WORK ITEM -
After finding the line with "memLp_rev hω hl hβ (N + M) hT hGC.continuous" in the entries below, retype exactly each line from there through the line with "μ := hrg₃L.integrable_mul hJNL", including that final line.

Data extracted from a collection -
■ ■ ■
/-- **THE DOUBLE-DEFECT IDENTITY FOR THE BYPASS (fixed `N, M, κ`; exact).** For the pinned chain (`ω₂ > 0`,
`lam, β ≥ 0`, `γ, T > 0`, `N, M ≥ 1`), any family `g` whose bath-`0` and bath-`3` members are `κ`-resolvent fields of
the `(N, M)`-device and ANY plain forward fields `g_N`, `g_M` of the two bare blocks:

  `−K₀₃ = (γ²/T²)·( ⟨u_0, (J_M − κ G_M)∘R⟩_{μ_T} + ⟨G_M∘R, V'(r_J)(∂_{p_{N−1}}g_N)∘π_N − κ g_N∘π_N⟩_{μ_T} )`

(`u_0 = g_0 − g_N∘π_N` the near defect, `G_M = g_M∘π_M∘Φ` the far plain lift and `J_M` its junction source,
`farJunctionSource_eq`): part V's far-transmission identity `−K₀₃ = (γ²/T²)⟨g_3∘R, s_N⟩` with
`g_3∘R = v_3∘R + G_M∘R` and `defect_reciprocity`. The first (DYNAMIC) term pairs the near DEFECT with the far block's
junction source, the second (STATIC) term is an equilibrium junction correlation of the two bare plain fields; no
undecomposed device field remains. -/
theorem bypass_eq_doubleDefect (hω : 0 < ω₂) (hl : 0 ≤ lam) (hβ : 0 ≤ β) (hγ : 0 < γ) (hT : 0 < T)
    (hN : 1 ≤ N) (hM : 1 ≤ M) (κ : ℝ) (g : Fin 4 → PhaseSpace (N + M) → ℝ)
    (hg₀ : g 0 ∈ deviceResolventFields ω₂ lam β γ T N M 0 κ)
    (hg₃ : g 3 ∈ deviceResolventFields ω₂ lam β γ T N M (N + M - 1) κ)
    {gN : PhaseSpace N → ℝ} (hgN : gN ∈ plainForwardFields ω₂ lam β γ T N)
    {gM : PhaseSpace M → ℝ} (hgM : gM ∈ plainForwardFields ω₂ lam β γ T M) :
    -(kuboMatrix ω₂ lam β γ T N M g 0 3) = γ ^ 2 / T ^ 2 *
      ((∫ x, (g 0 x - gN (x.1 ∘ Fin.castAdd M, x.2 ∘ Fin.castAdd M)) *
          (junctionForce β hM hN (blockSwap N M (x.1, -x.2)) *
              partialP ⟨M - 1, by omega⟩ gM (restrictLeft M N (blockSwap N M (x.1, -x.2))) -
            κ * gM (restrictLeft M N (blockSwap N M (x.1, -x.2))))
          ∂((pinnedChain ω₂ lam β γ).gibbsMeasure (N + M) T)) +
        ∫ x, gM (restrictLeft M N (blockSwap N M (x.1, -x.2))) *
          (junctionForce β hN hM x * partialP ⟨N - 1, by omega⟩ gN (x.1 ∘ Fin.castAdd M, x.2 ∘ Fin.castAdd M) -
            κ * gN (x.1 ∘ Fin.castAdd M, x.2 ∘ Fin.castAdd M)) ∂((pinnedChain ω₂ lam β γ).gibbsMeasure (N + M) T)) := by
  rw [bypass_eq_farPairing hω hl hβ hγ hT hN hM κ g gN hg₀ hg₃ hgN,
    ← defect_reciprocity hω hl hβ hγ hN hM hT κ hg₀ hg₃ hgN hgM]
  congr 1
  obtain ⟨hg₃C, hg₃L, -⟩ := hg₃
  obtain ⟨hgC, hgL2, -, hgpde⟩ := hgN
  obtain ⟨hgMC, hgML2, -, -⟩ := hgM
  set μ := (pinnedChain ω₂ lam β γ).gibbsMeasure (N + M) T with hμ
  have hgNπL : MemLp (fun x : PhaseSpace (N + M) => gN (x.1 ∘ Fin.castAdd M, x.2 ∘ Fin.castAdd M)) 2 μ :=
    memLp_comp_restrictLeft hω hl hβ γ hN hM hT hgL2
  have hJNL : MemLp (fun x : PhaseSpace (N + M) => junctionForce β hN hM x *
      partialP ⟨N - 1, by omega⟩ gN (x.1 ∘ Fin.castAdd M, x.2 ∘ Fin.castAdd M)) 2 μ :=
    memLp_junctionSource hω hl hβ hγ hN hM hT hgC hgL2 hgpde
  have hsNL : MemLp (fun x : PhaseSpace (N + M) => junctionForce β hN hM x *
      partialP ⟨N - 1, by omega⟩ gN (x.1 ∘ Fin.castAdd M, x.2 ∘ Fin.castAdd M) -
        κ * gN (x.1 ∘ Fin.castAdd M, x.2 ∘ Fin.castAdd M)) 2 μ := hJNL.sub (hgNπL.const_mul κ)
  have hGC : ContDiff ℝ 2 (fun y : PhaseSpace (N + M) => gM (restrictLeft M N (blockSwap N M y))) :=
    contDiff_farPlainLift hgMC
  have hrGL : MemLp (rev (fun y : PhaseSpace (N + M) => gM (restrictLeft M N (blockSwap N M y)))) 2 μ :=
    memLp_rev hω hl hβ (N + M) hT hGC.continuous (memLp_farPlainLift hω hl hβ hN hM hT hgML2)
  have hrg₃L : MemLp (rev (g 3)) 2 μ := memLp_rev hω hl hβ (N + M) hT hg₃C.continuous hg₃L
  have hA : Integrable (fun x : PhaseSpace (N + M) => (g 3 (x.1, -x.2) - gM (restrictLeft M N (blockSwap N M (x.1, -x.2)))) *
      (junctionForce β hN hM x * partialP ⟨N - 1, by omega⟩ gN (x.1 ∘ Fin.castAdd M, x.2 ∘ Fin.castAdd M) -
        κ * gN (x.1 ∘ Fin.castAdd M, x.2 ∘ Fin.castAdd M))) μ := (hrg₃L.sub hrGL).integrable_mul hsNL
  have hB : Integrable (fun x : PhaseSpace (N + M) => gM (restrictLeft M N (blockSwap N M (x.1, -x.2))) *
      (junctionForce β hN hM x * partialP ⟨N - 1, by omega⟩ gN (x.1 ∘ Fin.castAdd M, x.2 ∘ Fin.castAdd M) -
        κ * gN (x.1 ∘ Fin.castAdd M, x.2 ∘ Fin.castAdd M))) μ := hrGL.integrable_mul hsNL
  have hC : Integrable (fun x : PhaseSpace (N + M) => g 3 (x.1, -x.2) *
      (((x.1 ⟨N, by omega⟩ - x.1 ⟨N - 1, by omega⟩) + β * (x.1 ⟨N, by omega⟩ - x.1 ⟨N - 1, by omega⟩) ^ 3) *
        partialP ⟨N - 1, by omega⟩ gN (x.1 ∘ Fin.castAdd M, x.2 ∘ Fin.castAdd M))) μ := hrg₃L.integrable_mul hJNL
  have hD : Integrable (fun x : PhaseSpace (N + M) => g 3 (x.1, -x.2) * gN (x.1 ∘ Fin.castAdd M, x.2 ∘ Fin.castAdd M)) μ :=
    hrg₃L.integrable_mul hgNπL
  rw [← integral_add hA hB, ← integral_const_mul, ← integral_sub hC (hD.const_mul κ)]
  exact integral_congr_ae (ae_of_all _ fun x => by simp only [junctionForce]; ring)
■ ■ ■
FINISHED EXERCISE -
    memLp_rev hω hl hβ (N + M) hT hGC.continuous (memLp_farPlainLift hω hl hβ hN hM hT hgML2)
  have hrg₃L : MemLp (rev (g 3)) 2 μ := memLp_rev hω hl hβ (N + M) hT hg₃C.continuous hg₃L
  have hA : Integrable (fun x : PhaseSpace (N + M) => (g 3 (x.1, -x.2) - gM (restrictLeft M N (blockSwap N M (x.1, -x.2)))) *
      (junctionForce β hN hM x * partialP ⟨N - 1, by omega⟩ gN (x.1 ∘ Fin.castAdd M, x.2 ∘ Fin.castAdd M) -
        κ * gN (x.1 ∘ Fin.castAdd M, x.2 ∘ Fin.castAdd M))) μ := (hrg₃L.sub hrGL).integrable_mul hsNL
  have hB : Integrable (fun x : PhaseSpace (N + M) => gM (restrictLeft M N (blockSwap N M (x.1, -x.2))) *
      (junctionForce β hN hM x * partialP ⟨N - 1, by omega⟩ gN (x.1 ∘ Fin.castAdd M, x.2 ∘ Fin.castAdd M) -
        κ * gN (x.1 ∘ Fin.castAdd M, x.2 ∘ Fin.castAdd M))) μ := hrGL.integrable_mul hsNL
  have hC : Integrable (fun x : PhaseSpace (N + M) => g 3 (x.1, -x.2) *
      (((x.1 ⟨N, by omega⟩ - x.1 ⟨N - 1, by omega⟩) + β * (x.1 ⟨N, by omega⟩ - x.1 ⟨N - 1, by omega⟩) ^ 3) *
        partialP ⟨N - 1, by omega⟩ gN (x.1 ∘ Fin.castAdd M, x.2 ∘ Fin.castAdd M))) μ := hrg₃L.integrable_mul hJNL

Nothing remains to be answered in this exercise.